### [AIM OF THE TASK]
Write down exactly the lines of the records below, beginning with the first and ending with the line that includes "binders (uniformisations supplied".

(MATERIAL TO PROCESS begins)

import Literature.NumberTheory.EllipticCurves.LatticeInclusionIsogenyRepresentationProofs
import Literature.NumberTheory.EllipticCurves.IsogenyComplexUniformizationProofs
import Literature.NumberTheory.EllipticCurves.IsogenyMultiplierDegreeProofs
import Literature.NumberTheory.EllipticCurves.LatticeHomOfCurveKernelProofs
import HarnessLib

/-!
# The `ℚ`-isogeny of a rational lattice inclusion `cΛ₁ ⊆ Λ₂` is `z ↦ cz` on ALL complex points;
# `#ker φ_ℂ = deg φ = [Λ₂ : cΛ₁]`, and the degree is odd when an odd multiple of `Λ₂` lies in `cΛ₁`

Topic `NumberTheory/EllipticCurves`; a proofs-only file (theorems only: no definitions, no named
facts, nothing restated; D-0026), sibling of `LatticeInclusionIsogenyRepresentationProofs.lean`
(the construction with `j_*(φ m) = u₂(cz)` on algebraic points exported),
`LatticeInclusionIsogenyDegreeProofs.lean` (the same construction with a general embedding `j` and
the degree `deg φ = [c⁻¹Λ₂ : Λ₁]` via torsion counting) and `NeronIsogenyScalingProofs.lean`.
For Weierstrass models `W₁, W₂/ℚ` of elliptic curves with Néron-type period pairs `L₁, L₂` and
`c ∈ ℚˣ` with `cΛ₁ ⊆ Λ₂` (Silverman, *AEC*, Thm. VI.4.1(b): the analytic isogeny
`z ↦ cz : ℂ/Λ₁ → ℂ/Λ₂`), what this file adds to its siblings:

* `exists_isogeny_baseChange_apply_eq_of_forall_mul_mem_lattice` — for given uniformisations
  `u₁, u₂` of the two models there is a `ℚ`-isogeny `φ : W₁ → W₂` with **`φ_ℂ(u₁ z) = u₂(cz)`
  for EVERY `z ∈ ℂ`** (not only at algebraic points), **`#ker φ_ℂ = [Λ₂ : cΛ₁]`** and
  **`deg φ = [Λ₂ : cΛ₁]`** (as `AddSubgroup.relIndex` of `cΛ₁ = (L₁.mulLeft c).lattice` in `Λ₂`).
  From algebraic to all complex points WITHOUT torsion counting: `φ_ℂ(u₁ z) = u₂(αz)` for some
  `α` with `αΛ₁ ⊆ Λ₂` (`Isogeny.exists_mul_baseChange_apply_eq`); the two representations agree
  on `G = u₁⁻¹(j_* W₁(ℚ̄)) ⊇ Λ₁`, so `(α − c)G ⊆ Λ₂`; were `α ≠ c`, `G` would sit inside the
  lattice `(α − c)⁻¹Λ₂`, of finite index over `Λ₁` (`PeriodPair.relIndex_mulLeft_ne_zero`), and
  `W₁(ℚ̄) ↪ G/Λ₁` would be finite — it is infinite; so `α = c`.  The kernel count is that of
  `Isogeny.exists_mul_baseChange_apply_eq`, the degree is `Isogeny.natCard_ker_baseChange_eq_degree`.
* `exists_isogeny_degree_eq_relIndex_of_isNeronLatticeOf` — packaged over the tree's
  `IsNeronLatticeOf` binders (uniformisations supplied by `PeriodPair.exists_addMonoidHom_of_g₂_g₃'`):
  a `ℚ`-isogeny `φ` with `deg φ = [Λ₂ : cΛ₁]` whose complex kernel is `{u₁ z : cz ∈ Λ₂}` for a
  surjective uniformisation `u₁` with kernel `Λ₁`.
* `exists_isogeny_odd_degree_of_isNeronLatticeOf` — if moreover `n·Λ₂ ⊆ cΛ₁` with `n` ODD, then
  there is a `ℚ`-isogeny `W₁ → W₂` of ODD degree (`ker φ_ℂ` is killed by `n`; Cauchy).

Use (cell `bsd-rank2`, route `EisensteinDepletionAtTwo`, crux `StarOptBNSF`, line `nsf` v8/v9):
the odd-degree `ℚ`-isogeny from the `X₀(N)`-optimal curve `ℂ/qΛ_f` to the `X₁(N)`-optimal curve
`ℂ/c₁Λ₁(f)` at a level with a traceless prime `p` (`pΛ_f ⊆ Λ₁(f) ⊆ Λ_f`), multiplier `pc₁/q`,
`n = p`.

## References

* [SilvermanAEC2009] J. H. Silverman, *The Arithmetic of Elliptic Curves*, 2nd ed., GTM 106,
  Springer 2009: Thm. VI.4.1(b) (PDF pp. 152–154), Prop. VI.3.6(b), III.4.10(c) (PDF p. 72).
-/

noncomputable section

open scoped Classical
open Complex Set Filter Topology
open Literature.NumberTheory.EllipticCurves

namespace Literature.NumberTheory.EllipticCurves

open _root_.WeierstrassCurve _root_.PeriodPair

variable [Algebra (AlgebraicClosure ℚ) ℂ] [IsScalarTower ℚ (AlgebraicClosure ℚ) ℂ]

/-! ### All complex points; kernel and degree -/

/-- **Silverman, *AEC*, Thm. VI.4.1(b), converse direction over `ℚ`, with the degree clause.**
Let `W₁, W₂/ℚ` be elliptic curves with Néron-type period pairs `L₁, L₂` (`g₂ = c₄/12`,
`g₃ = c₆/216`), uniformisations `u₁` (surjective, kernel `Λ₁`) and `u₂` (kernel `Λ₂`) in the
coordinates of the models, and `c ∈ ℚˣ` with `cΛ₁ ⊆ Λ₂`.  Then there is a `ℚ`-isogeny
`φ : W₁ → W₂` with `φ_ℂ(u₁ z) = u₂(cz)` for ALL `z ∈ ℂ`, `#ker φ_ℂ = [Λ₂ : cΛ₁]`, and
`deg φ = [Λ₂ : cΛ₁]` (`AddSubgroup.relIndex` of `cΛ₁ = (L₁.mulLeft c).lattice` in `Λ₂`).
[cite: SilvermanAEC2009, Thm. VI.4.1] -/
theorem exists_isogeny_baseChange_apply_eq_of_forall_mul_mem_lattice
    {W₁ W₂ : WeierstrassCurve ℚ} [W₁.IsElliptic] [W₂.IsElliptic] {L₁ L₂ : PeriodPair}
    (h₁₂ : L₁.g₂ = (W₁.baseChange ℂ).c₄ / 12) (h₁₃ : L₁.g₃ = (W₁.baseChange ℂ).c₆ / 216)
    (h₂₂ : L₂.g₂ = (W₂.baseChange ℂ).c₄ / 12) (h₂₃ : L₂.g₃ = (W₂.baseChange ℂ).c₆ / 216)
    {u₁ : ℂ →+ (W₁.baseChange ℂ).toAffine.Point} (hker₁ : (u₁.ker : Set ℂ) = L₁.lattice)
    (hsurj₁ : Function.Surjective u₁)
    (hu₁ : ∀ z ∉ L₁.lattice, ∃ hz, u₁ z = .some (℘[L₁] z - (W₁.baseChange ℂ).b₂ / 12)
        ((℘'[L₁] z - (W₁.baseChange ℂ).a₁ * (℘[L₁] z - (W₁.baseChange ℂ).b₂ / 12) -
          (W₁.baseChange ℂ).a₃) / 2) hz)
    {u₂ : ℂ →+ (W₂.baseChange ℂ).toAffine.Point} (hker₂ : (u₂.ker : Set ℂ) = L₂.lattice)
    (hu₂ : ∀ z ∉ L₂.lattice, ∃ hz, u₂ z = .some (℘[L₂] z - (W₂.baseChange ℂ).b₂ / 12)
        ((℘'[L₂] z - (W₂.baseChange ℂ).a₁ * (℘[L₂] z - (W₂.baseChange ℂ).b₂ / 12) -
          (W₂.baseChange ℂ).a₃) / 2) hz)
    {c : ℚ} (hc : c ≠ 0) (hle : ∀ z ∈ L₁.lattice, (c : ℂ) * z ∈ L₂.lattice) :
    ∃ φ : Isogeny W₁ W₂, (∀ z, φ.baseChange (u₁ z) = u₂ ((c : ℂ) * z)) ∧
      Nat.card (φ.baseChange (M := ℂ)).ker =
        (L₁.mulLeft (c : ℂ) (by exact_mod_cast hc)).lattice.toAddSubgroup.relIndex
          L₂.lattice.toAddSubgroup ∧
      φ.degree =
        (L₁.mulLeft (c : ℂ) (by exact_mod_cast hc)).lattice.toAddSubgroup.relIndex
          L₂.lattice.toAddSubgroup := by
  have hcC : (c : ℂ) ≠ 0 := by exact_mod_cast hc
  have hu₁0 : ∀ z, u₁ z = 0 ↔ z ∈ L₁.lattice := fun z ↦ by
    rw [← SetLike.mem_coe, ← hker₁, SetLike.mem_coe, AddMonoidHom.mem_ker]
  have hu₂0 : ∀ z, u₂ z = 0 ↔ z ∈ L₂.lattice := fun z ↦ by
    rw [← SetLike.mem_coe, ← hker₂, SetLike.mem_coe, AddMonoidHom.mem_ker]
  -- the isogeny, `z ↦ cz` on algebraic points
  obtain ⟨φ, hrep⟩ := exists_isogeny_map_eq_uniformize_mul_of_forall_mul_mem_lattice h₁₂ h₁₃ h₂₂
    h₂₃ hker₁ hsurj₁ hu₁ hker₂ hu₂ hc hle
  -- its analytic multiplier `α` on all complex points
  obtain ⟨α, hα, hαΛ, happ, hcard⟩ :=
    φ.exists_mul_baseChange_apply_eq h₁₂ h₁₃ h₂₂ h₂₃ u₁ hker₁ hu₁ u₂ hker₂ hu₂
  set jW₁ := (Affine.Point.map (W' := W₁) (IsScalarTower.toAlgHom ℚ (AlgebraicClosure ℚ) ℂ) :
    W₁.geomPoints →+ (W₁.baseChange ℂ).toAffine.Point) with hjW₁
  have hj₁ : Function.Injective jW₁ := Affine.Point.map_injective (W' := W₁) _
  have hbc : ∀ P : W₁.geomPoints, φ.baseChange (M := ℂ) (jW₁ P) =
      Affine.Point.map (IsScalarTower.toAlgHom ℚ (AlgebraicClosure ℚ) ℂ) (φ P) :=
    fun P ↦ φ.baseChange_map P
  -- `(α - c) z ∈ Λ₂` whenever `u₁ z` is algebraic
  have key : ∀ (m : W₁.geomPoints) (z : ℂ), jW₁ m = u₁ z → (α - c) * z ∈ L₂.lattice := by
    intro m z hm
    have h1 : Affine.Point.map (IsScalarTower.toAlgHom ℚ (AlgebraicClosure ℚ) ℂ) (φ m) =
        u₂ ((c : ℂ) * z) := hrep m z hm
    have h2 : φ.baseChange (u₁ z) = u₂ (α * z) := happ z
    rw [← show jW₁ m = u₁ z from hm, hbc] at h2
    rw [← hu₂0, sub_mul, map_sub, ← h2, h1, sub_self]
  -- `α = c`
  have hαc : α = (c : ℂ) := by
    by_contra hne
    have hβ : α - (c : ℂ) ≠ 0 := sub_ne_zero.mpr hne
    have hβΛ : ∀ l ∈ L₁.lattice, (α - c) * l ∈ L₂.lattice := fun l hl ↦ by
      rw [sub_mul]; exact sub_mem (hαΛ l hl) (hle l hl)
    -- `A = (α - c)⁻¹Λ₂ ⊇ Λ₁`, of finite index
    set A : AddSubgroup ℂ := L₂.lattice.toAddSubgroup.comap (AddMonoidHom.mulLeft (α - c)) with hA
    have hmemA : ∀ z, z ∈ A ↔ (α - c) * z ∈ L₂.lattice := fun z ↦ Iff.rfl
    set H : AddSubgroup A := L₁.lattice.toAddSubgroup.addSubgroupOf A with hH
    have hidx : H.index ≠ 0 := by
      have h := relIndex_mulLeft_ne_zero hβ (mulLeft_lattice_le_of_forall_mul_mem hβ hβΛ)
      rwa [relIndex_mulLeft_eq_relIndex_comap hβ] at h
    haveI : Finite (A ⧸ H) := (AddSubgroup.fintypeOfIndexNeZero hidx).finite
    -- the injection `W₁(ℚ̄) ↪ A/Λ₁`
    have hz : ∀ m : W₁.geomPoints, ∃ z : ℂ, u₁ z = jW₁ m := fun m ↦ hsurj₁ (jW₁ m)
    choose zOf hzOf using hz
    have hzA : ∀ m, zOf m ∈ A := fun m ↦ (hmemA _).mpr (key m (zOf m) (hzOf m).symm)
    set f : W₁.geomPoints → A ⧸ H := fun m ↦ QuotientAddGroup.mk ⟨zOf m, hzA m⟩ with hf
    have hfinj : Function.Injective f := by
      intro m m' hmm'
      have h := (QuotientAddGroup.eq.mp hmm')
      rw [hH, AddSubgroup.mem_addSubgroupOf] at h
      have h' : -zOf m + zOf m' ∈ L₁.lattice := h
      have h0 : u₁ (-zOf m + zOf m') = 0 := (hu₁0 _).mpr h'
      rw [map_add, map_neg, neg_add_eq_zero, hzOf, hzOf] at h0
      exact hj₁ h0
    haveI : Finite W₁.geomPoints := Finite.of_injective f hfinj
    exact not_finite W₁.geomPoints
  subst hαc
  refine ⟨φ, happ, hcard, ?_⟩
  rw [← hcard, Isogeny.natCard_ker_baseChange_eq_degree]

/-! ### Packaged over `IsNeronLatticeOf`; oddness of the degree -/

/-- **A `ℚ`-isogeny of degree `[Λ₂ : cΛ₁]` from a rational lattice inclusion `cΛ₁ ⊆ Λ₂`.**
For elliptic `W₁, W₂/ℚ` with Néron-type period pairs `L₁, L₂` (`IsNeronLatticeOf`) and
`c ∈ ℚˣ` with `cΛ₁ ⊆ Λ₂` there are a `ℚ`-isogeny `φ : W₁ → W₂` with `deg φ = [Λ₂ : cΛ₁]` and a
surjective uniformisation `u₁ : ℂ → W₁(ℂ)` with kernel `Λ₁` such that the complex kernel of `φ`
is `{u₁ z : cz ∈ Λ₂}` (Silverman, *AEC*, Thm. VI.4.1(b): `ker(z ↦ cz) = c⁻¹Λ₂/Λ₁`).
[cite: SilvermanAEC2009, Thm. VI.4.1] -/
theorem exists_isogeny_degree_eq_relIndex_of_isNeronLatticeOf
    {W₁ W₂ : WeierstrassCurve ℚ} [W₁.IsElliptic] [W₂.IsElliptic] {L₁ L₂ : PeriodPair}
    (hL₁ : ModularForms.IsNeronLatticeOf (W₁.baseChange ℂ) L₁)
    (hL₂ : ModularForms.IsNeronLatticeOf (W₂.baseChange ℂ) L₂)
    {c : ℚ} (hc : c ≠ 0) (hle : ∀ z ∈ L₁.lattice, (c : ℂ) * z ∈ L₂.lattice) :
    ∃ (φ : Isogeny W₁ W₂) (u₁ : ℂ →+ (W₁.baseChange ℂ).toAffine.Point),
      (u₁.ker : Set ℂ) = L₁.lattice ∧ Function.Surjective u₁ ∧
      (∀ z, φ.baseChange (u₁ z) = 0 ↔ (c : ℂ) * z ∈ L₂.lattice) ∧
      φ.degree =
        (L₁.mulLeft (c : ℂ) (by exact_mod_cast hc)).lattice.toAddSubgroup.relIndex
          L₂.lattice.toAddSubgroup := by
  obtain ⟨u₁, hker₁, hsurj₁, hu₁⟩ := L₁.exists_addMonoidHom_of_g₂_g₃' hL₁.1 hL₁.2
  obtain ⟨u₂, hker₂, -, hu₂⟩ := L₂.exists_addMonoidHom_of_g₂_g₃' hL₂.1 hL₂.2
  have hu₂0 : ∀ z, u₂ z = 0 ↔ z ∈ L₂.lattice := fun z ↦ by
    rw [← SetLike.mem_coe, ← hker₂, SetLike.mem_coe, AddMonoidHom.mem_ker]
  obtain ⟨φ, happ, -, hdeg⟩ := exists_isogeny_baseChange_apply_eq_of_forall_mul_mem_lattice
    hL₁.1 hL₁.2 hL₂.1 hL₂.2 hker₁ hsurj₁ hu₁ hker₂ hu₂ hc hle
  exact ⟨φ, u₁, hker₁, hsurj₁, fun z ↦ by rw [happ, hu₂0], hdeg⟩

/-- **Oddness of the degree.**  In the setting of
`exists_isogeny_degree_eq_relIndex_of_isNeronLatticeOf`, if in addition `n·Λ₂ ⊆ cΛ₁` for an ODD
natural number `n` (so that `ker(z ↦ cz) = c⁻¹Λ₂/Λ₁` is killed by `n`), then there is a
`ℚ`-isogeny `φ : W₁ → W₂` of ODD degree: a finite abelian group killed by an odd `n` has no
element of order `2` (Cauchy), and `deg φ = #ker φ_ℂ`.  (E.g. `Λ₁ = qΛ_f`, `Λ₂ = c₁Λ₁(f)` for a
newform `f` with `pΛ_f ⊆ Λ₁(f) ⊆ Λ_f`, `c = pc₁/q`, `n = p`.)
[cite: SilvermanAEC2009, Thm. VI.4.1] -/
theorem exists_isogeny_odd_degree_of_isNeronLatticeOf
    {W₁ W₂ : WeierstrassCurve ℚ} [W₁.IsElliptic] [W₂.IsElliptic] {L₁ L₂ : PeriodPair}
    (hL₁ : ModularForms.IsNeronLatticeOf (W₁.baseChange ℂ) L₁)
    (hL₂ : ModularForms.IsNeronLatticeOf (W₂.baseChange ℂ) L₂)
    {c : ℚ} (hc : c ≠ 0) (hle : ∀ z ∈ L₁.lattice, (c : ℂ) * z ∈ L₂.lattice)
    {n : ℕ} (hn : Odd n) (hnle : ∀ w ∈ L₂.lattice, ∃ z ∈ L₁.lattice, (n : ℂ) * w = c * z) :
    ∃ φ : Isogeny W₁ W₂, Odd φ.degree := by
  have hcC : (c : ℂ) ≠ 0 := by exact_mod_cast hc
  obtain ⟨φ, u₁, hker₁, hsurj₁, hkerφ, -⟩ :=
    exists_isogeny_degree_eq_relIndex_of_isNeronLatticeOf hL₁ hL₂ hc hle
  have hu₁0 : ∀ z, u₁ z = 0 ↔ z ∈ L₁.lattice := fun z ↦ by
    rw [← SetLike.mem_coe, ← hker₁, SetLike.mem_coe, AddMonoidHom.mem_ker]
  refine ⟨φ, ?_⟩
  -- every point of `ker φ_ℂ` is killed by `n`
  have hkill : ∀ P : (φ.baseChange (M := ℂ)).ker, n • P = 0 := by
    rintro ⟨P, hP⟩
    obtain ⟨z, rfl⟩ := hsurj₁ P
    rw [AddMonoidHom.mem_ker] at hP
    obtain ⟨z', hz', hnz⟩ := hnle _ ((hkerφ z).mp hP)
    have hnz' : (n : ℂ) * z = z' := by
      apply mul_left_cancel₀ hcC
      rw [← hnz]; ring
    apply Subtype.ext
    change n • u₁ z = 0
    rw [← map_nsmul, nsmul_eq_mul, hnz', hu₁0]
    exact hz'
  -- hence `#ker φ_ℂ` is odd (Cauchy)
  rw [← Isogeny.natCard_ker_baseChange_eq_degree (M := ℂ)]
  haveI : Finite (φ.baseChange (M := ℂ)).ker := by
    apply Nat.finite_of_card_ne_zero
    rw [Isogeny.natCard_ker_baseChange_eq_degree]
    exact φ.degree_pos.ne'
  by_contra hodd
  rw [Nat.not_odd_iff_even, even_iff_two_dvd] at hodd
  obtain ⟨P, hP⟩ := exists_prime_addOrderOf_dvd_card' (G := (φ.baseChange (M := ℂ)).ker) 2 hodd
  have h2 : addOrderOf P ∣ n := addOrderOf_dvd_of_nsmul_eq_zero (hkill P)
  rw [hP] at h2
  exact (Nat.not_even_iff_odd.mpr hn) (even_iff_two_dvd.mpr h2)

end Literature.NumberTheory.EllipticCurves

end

(MATERIAL TO PROCESS ends)

### [RESPONSE AREA]
import Literature.NumberTheory.EllipticCurves.LatticeInclusionIsogenyRepresentationProofs
import Literature.NumberTheory.EllipticCurves.IsogenyComplexUniformizationProofs
import Literature.NumberTheory.EllipticCurves.IsogenyMultiplierDegreeProofs
import Literature.NumberTheory.EllipticCurves.LatticeHomOfCurveKernelProofs
import HarnessLib

/-!
# The `ℚ`-isogeny of a rational lattice inclusion `cΛ₁ ⊆ Λ₂` is `z ↦ cz` on ALL complex points;
# `#ker φ_ℂ = deg φ = [Λ₂ : cΛ₁]`, and the degree is odd when an odd multiple of `Λ₂` lies in `cΛ₁`

Topic `NumberTheory/EllipticCurves`; a proofs-only file (theorems only: no definitions, no named
facts, nothing restated; D-0026), sibling of `LatticeInclusionIsogenyRepresentationProofs.lean`
(the construction with `j_*(φ m) = u₂(cz)` on algebraic points exported),
`LatticeInclusionIsogenyDegreeProofs.lean` (the same construction with a general embedding `j` and
the degree `deg φ = [c⁻¹Λ₂ : Λ₁]` via torsion counting) and `NeronIsogenyScalingProofs.lean`.
For Weierstrass models `W₁, W₂/ℚ` of elliptic curves with Néron-type period pairs `L₁, L₂` and
`c ∈ ℚˣ` with `cΛ₁ ⊆ Λ₂` (Silverman, *AEC*, Thm. VI.4.1(b): the analytic isogeny
`z ↦ cz : ℂ/Λ₁ → ℂ/Λ₂`), what this file adds to its siblings:

* `exists_isogeny_baseChange_apply_eq_of_forall_mul_mem_lattice` — for given uniformisations
  `u₁, u₂` of the two models there is a `ℚ`-isogeny `φ : W₁ → W₂` with **`φ_ℂ(u₁ z) = u₂(cz)`
  for EVERY `z ∈ ℂ`** (not only at algebraic points), **`#ker φ_ℂ = [Λ₂ : cΛ₁]`** and
  **`deg φ = [Λ₂ : cΛ₁]`** (as `AddSubgroup.relIndex` of `cΛ₁ = (L₁.mulLeft c).lattice` in `Λ₂`).
  From algebraic to all complex points WITHOUT torsion counting: `φ_ℂ(u₁ z) = u₂(αz)` for some
  `α` with `αΛ₁ ⊆ Λ₂` (`Isogeny.exists_mul_baseChange_apply_eq`); the two representations agree
  on `G = u₁⁻¹(j_* W₁(ℚ̄)) ⊇ Λ₁`, so `(α − c)G ⊆ Λ₂`; were `α ≠ c`, `G` would sit inside the
  lattice `(α − c)⁻¹Λ₂`, of finite index over `Λ₁` (`PeriodPair.relIndex_mulLeft_ne_zero`), and
  `W₁(ℚ̄) ↪ G/Λ₁` would be finite — it is infinite; so `α = c`.  The kernel count is that of
  `Isogeny.exists_mul_baseChange_apply_eq`, the degree is `Isogeny.natCard_ker_baseChange_eq_degree`.
* `exists_isogeny_degree_eq_relIndex_of_isNeronLatticeOf` — packaged over the tree's
  `IsNeronLatticeOf` binders (uniformisations supplied by `PeriodPair.exists_addMonoidHom_of_g₂_g₃'`):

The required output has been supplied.